В то лето, когда Джесс исполнилось семнадцать, она поехала в Вену, чтобы встретиться с еще одной ветвью семьи – русскими эмигрантами, и от всей души полюбила этих молодых и пылких интеллектуалов и музыкантов. А после была Англия, где состоялась встреча с Ривзами – прямыми родственниками Ривзов из Южной Каролины, покинувших Англию много веков назад.

В восемнадцать лет она навестила семейство Петралона на вилле Санторини – богатых греков с весьма необычной внешностью. Окруженные слугами-крестьянами, они держались с почти феодальным величием. Вместе с ними Джесс отправилась в круиз на яхте – в Стамбул, Александрию и на Крит.

Джесс почти влюбилась в молодого Константина Петралона. Маарет дала ей понять, что такой брак будет с радостью одобрен всеми, но решение она должна принять самостоятельно. Поцеловав на прощание своего возлюбленного, Джесс улетела обратно в Америку, в университет, и начала готовиться к своей первой археологической экспедиции в Ирак.

В годы учебы в колледже Джесс продолжала поддерживать самые тесные отношения с семьей. Все были так добры к ней. Но тогда все были добры ко всем. Вера в семью была всеобщей. Нередко заключаемые браки внутри семьи приводили к бесконечной путанице. Представители разных ветвей часто навещали друг друга. Специально отведенные для гостей комнаты в каждом доме всегда были готовы к неожиданному приезду родственников. Родословное древо семьи корнями уходило в вечность; забавные предания о знаменитых предках, умерших триста, а то и четыреста лет назад, передавались из уст в уста. Несмотря на существенные различия между ветвями семьи, Джесс ощущала удивительную общность со всеми.

В Риме ее буквально очаровали кузены, которые под грохот стереомагнитофонов с невероятной скоростью носились на своих сверкающих черных «феррари», а по ночам возвращались в очень симпатичный старинный палаццо с вышедшим из строя водопроводом и протекающей крышей. Еврейские родственники на юге Калифорнии представляли собой ослепительное сборище музыкантов, дизайнеров и продюсеров, на протяжении пятидесяти лет так или иначе связанных с кино и большими студиями. В их старинном доме неподалеку от Голливудского бульвара находили себе пристанище многие безработные актеры. Джесс при желании всегда могла поселиться в мансарде; всем без исключения в шесть часов подавался обед.

Так кто же она, Маарет, эта женщина, которая всегда была для Джесс далекой, но неизменно внимательной наставницей, которая столь часто присылала ей содержательные письма и таким образом руководила ее обучением, которая всегда подсказывала ей направление жизненного пути? Джесс втайне ждала ее указаний и всегда старалась следовать им неукоснительно.

Все родственники, с которыми довелось встретиться Джесс, неизменно ощущали присутствие Маарет в их жизни, хотя виделись с ней очень редко, а потому каждый ее визит становился замечательным событием. Она была хранительницей летописи Великого Семейства, куда заносились все сведения обо всех его ветвях, под разными именами разбросанных по всему миру. Именно она часто собирала вместе членов семьи и ради объединения различных ее ветвей даже устраивала браки; именно она неизменно приходила на помощь в тяжелые времена, и ее содействие нередко решало вопросы жизни и смерти.

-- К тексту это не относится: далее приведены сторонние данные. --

/-!
# Barrier: an isotropic two-point power law does not produce a Möbius-covariant scaling limit

Barrier catalogue `Literature/Barriers/CriticalPhenomena/` (D-0021), entry for the sub-problem
`CriticalPhenomena/Ising3DConformalLimit`; companion of `ScaleCovarianceNotMoebius.lean`, whose
sharpened witness `ScaleNotMoebius.narrowFamily Δ` it reads on the lattice `ℤ³`.

What the sources print. The conformal (Möbius) covariance of the critical 3D Ising correlators and
already the EXISTENCE of their scaling limits are open (Duminil-Copin, ICM 2022, §8.4, p. 29:
"proving that the critical 3D Ising model indeed converges to a CFT [is] widely open … proving
that these scaling limits indeed exist"); the two-point function alone does not determine a field
theory (generalised free fields share their two-point function with interacting theories of the
same `Δ`; Poland–Rychkov–Vichi 2019, §I–II: the CFT data are `{Δᵢ, λᵢⱼₖ}`, not `Δ_σ` alone), and
scale covariance does not force conformal covariance for bare correlation families
(`ScaleCovarianceNotMoebiusNarrow`, with the printed examples recalled there).

What is proved here (no `sorry`, no new axiom). Write `G♮_Δ` for the lattice family
`n, k ↦ narrowFamily Δ n (k : (ℝ³)ⁿ)` (the barrier witness sampled on integer points).
* `ScaleNotMoebius.latticeSample_narrowFamily_twoPointLaw` — `G♮_Δ` has the EXACT isotropic
  two-point power law `G₂(0,x) ‖x‖₂^{2Δ} = 1`, `x ≠ 0`.
* `ScaleNotMoebius.latticeSample_narrowFamily_tendsto` — renormalised by `δ^{-Δ}`, `G♮_Δ`
  converges pointwise on non-coincident configurations to `narrowFamily Δ` (scale covariance +
  continuity; rounding moves points by `≤ δ` per coordinate).
* `ScaleNotMoebius.tendsto_rescaledCorrelator_unique_upToScalar` — two non-degenerate pointwise
  scaling limits `(ρ, S)`, `(ρ', S')` of ONE lattice family satisfy `S' n = κⁿ S n` on
  non-coincident configurations (`κ > 0`): renormalisation freedom is a single scalar.
* `not_exists_moebiusLimit_latticeSample` — hence `G♮_Δ` (`Δ > 0`) has NO non-degenerate
  Möbius-covariant pointwise scaling limit under ANY renormalisation `ρ` and ANY dimension `Δ'`
  (the candidate is `κⁿ narrowFamily Δ`, its dimension is forced to `Δ`, and inversion covariance
  at `(e, 2e, 3e, 4e)` would read `(24/65)^{2Δ} = (24/40)^{2Δ}`).
* `TwoPointLawMoebiusUpgradeFor G` — the TECHNIQUE CLASS as a predicate on lattice families `G`
  (two-point isotropic power law of `G` ⇒ a non-degenerate Möbius-covariant scaling limit of `G`;
  the shape of route item `MoebiusLimitOfTwoPointLaw` of `Theses/PrecisionLaplacian.lean` /
  `Theses/BernsteinTemperature.lean`, which is the instance `G := criticalCorr 3`);
  `not_twoPointLawMoebiusUpgradeFor_latticeSample` — it FAILS at `G♮_Δ` (`Δ > 0`); hence
  `not_twoPointLawMoebiusUpgrade : ¬ ∀ G, TwoPointLawMoebiusUpgradeFor G` — the master statement of
  the class is FALSE (its former closed spelling, the `Prop`-valued declaration
  `TwoPointLawMoebiusUpgrade`, is retired and DELETED, see "Verdict clean-up" below).

## Verdict clean-up 2026-08-15/16 (RETIRE-REFUTED; prove-seat of `TwoPointLawMoebiusUpgrade`, three sessions; source re-read: printed pp. 197–198 and 203 = EMS Press PDF pp. 34–35, 40 = arXiv pp. 25, 29; re-read again 2026-08-16, arXiv p. 25 l. 26 and p. 29 l. 1)

`TwoPointLawMoebiusUpgrade` was vendored as a CLOSED `def … : Prop` (the technique class written as
one proposition `∀ G, …`) so that it could be attacked, and the named-fact ledger then read it as
literature debt awaiting `TwoPointLawMoebiusUpgrade_holds`. No such discharge can exist: the
statement is FALSE by design — its negation is the in-tree theorem `not_twoPointLawMoebiusUpgrade`
(witness `G♮_1`). Nor is it a published result: the cited source DEFINES conformal covariance of a
putative scaling limit for the ISING family ("what do we mean by conformal invariance? … it would
for instance mean that there exists a way of renormalizing … such that they converge to quantities
… that satisfy …", §8.1, eqs. (8.1)–(8.4)) and records that "proving that the critical 3D Ising
model indeed converges to a CFT [is] widely open … proving that these scaling limits indeed exist"
(§8.4); that Ising instance is the route item `MoebiusLimitOfTwoPointLaw` (an obligation under
`Summits/`, not Literature), while the model-blind generalisation to every lattice family is
refuted here. Treatment, as for the catalogue's other refuted technique classes
(`Literature.Barriers.AnomalousDissipation.ForceRobustNoAnomaly`,
`Literature.Barriers.RiemannHypothesis.PolyaConjecture`): the class is now the parametrised
predicate `TwoPointLawMoebiusUpgradeFor G`, with which every theorem of this file is written
(`not_twoPointLawMoebiusUpgrade` reads `¬ ∀ G, TwoPointLawMoebiusUpgradeFor G`, definitionally the
statement it had). The closed def was first kept (p70906, 2026-08-15) as a `@[deprecated]` tombstone,
because the standing disproof work file
`Summits/CriticalPhenomena/Ising3DConformalLimit/Cruxes/MoebiusLimitOfTwoPointLaw/Disproof.lean`
still named it; that file has since been rewired to the predicate
(`ModelBlindCrux := ∀ G, TwoPointLawMoebiusUpgradeFor G`, `not_modelBlindCrux := not_twoPointLawMoebiusUpgrade`),
no module names the closed def any more, and it is DELETED reference-free (2026-08-16): the name
`Literature.Barriers.CriticalPhenomena.TwoPointLawMoebiusUpgrade` no longer exists; its statement is
spelled `∀ G, TwoPointLawMoebiusUpgradeFor G` and its refutation of record is
`not_twoPointLawMoebiusUpgrade` (witness: `not_twoPointLawMoebiusUpgradeFor_latticeSample`). No
corrected restatement is vendored: the corrected form of a refuted technique class is its negation,
which IS the barrier theorem. The barrier itself (`not_exists_moebiusLimit_latticeSample`) is
unchanged.

- technique_class: two-point-spine, two-point-law-first, model-blind-scaling-limit
- blocks: deriving clauses (i)–(ii) of `CritIsing3DConformalLimit` (existence of the `n`-point scaling limits, their non-degeneracy and Möbius covariance) from the isotropic pure power law of the critical two-point function by an argument that does not use further properties of `criticalCorr 3` — in particular closing route item `MoebiusLimitOfTwoPointLaw` (stmt-CriticalPhenomena-4801) "by the two-point law"
- because: the sampled barrier witness has the exact two-point law and no Möbius-covariant non-degenerate scaling limit whatsoever (`not_exists_moebiusLimit_latticeSample`, `not_twoPointLawMoebiusUpgradeFor_latticeSample`, `not_twoPointLawMoebiusUpgrade`, proved below); already EXISTENCE of the four-point limit is not implied by the two-point law (take `G₄ ≡ 1`: `ρ(δ)²δ^{2Δ} → s > 0` forces `ρ⁴ G₄ → ∞`) [folklore]; in print: existence and conformal covariance of the 3D limits are open [cite: DuminilCopinICM2022, §8.4 p. 29], the two-point function does not fix the theory [cite: PolandRychkovVichi2019, §I p. 3]
- evasions_known: inputs OUTSIDE the class — properties of `criticalCorr 3` beyond its two-point function: reflection positivity of the full family on tori / OS positivity of the limit TOGETHER WITH the exponent window `Δ ≤ 1` that the two-point law of `criticalCorr 3` forces (`twoPointLaw_exponent_mem_Icc`) — reflection positivity ALONE is not an evasion: for every weight `h ≥ 3` there are OS-positive, Euclidean-invariant, scale-covariant Schwinger families with EXACT pure-power `S₂` whose `S₄` is not inversion covariant, namely the correlators of the scalar descendants `s = Δ:φ²:` of the (generalized) free fields (`⟨φφ⟩ = |x|^{-2Δ_φ}`, `Δ_φ ≥ 1/2`, `h = 2Δ_φ + 2`; at `Δ_φ = 1/2` the field is Nelson's Markov free field and `s = 2:|∇φ|²:`): the `2+2` Wick class of `S₄` is covariant, the `4`-cycle class is not [computed: crux stmt-CriticalPhenomena-4801 evidence `WITNESS.md` / `Cruxes/MoebiusLimitOfTwoPointLaw/RPDescendantWitness.md`, exact rational and 110-digit finite differences at weights 4 and 3, inversion ratio 1.148/1.138 resp. 0.807/6.35 against 1.000000 for the control class; kit j007583] [cite: DiFrancescoMathieuSenechal1997, §4.2 (descendants are not quasi-primary)]; such witnesses need `h ≥ 5/2` (no scalar non-primary below `5/2` in a unitary 3D CFT), which the Ising window excludes; further evasions: the DLR–Markov–FKG structure of the Gibbs state FOR THE OBSERVED FIELD (a local functional of a Markov field is not enough, same witness at `h = 3`), random-current representations and lattice Ward identities [cite: DuminilCopinICM2022, §8.2 p. 26 (the planar mechanism)]; the physics-level upgrade "no integrated vector operator of dimension `2`" [cite: DelamotteTissierWschebor2016, §6 p. 10] with the Monte Carlo bound `Δ_V > 5.0` [cite: MenesesEtAl2019, §1]; `d = 2`: Chelkak–Hongler–Izyurov [cite: ChelkakHonglerIzyurov2015, Thm 1.2]
- scope_caveats: (a) the witness is a two-and-four-point object (`Sₙ = 0`, `n ≥ 5`), not the moment family of a random field and not reflection positive (reflection-positive witnesses exist, but only with weight `h ≥ 3`, outside the Ising window — see `evasions_known`); (b) it says nothing against the IMPLICATION `MoebiusLimitOfTwoPointLaw` for `criticalCorr 3` itself, which is weaker than the summit conjunct and is expected to be true — it only locates where a proof must look; (c) typed on `ℝ³`/`ℤ³`, the construction is dimension-free; (d) the renormalisation in `latticeSample_narrowFamily_tendsto` is the pure power `δ^{-Δ}`; by `tendsto_rescaledCorrelator_unique_upToScalar` any other admissible renormalisation differs by an asymptotic scalar
- status: established (theorems `not_exists_moebiusLimit_latticeSample`, `not_twoPointLawMoebiusUpgradeFor_latticeSample`, `not_twoPointLawMoebiusUpgrade` below; the closed technique-class def `TwoPointLawMoebiusUpgrade` is REFUTED by `not_twoPointLawMoebiusUpgrade` and deleted, verdict clean-up 2026-08-15/16)
-/

noncomputable section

До Маарет была ее мать, которую теперь называли Старая Маарет, а до нее – Бабушка Маарет, и так далее, и так далее… «Маарет будет всегда» – гласила семейная поговорка, с одинаковой легкостью произносимая по-итальянски, по-немецки, по-русски, по-гречески или на идише. Это означало, что в каждом поколении одна из девочек получает это имя, а вместе с ним и обязанности, связанные с ведением семейной летописи. Во всяком случае, все считали, что дело обстоит именно так, хотя достоверные подробности не были известны никому, кроме самой Маарет.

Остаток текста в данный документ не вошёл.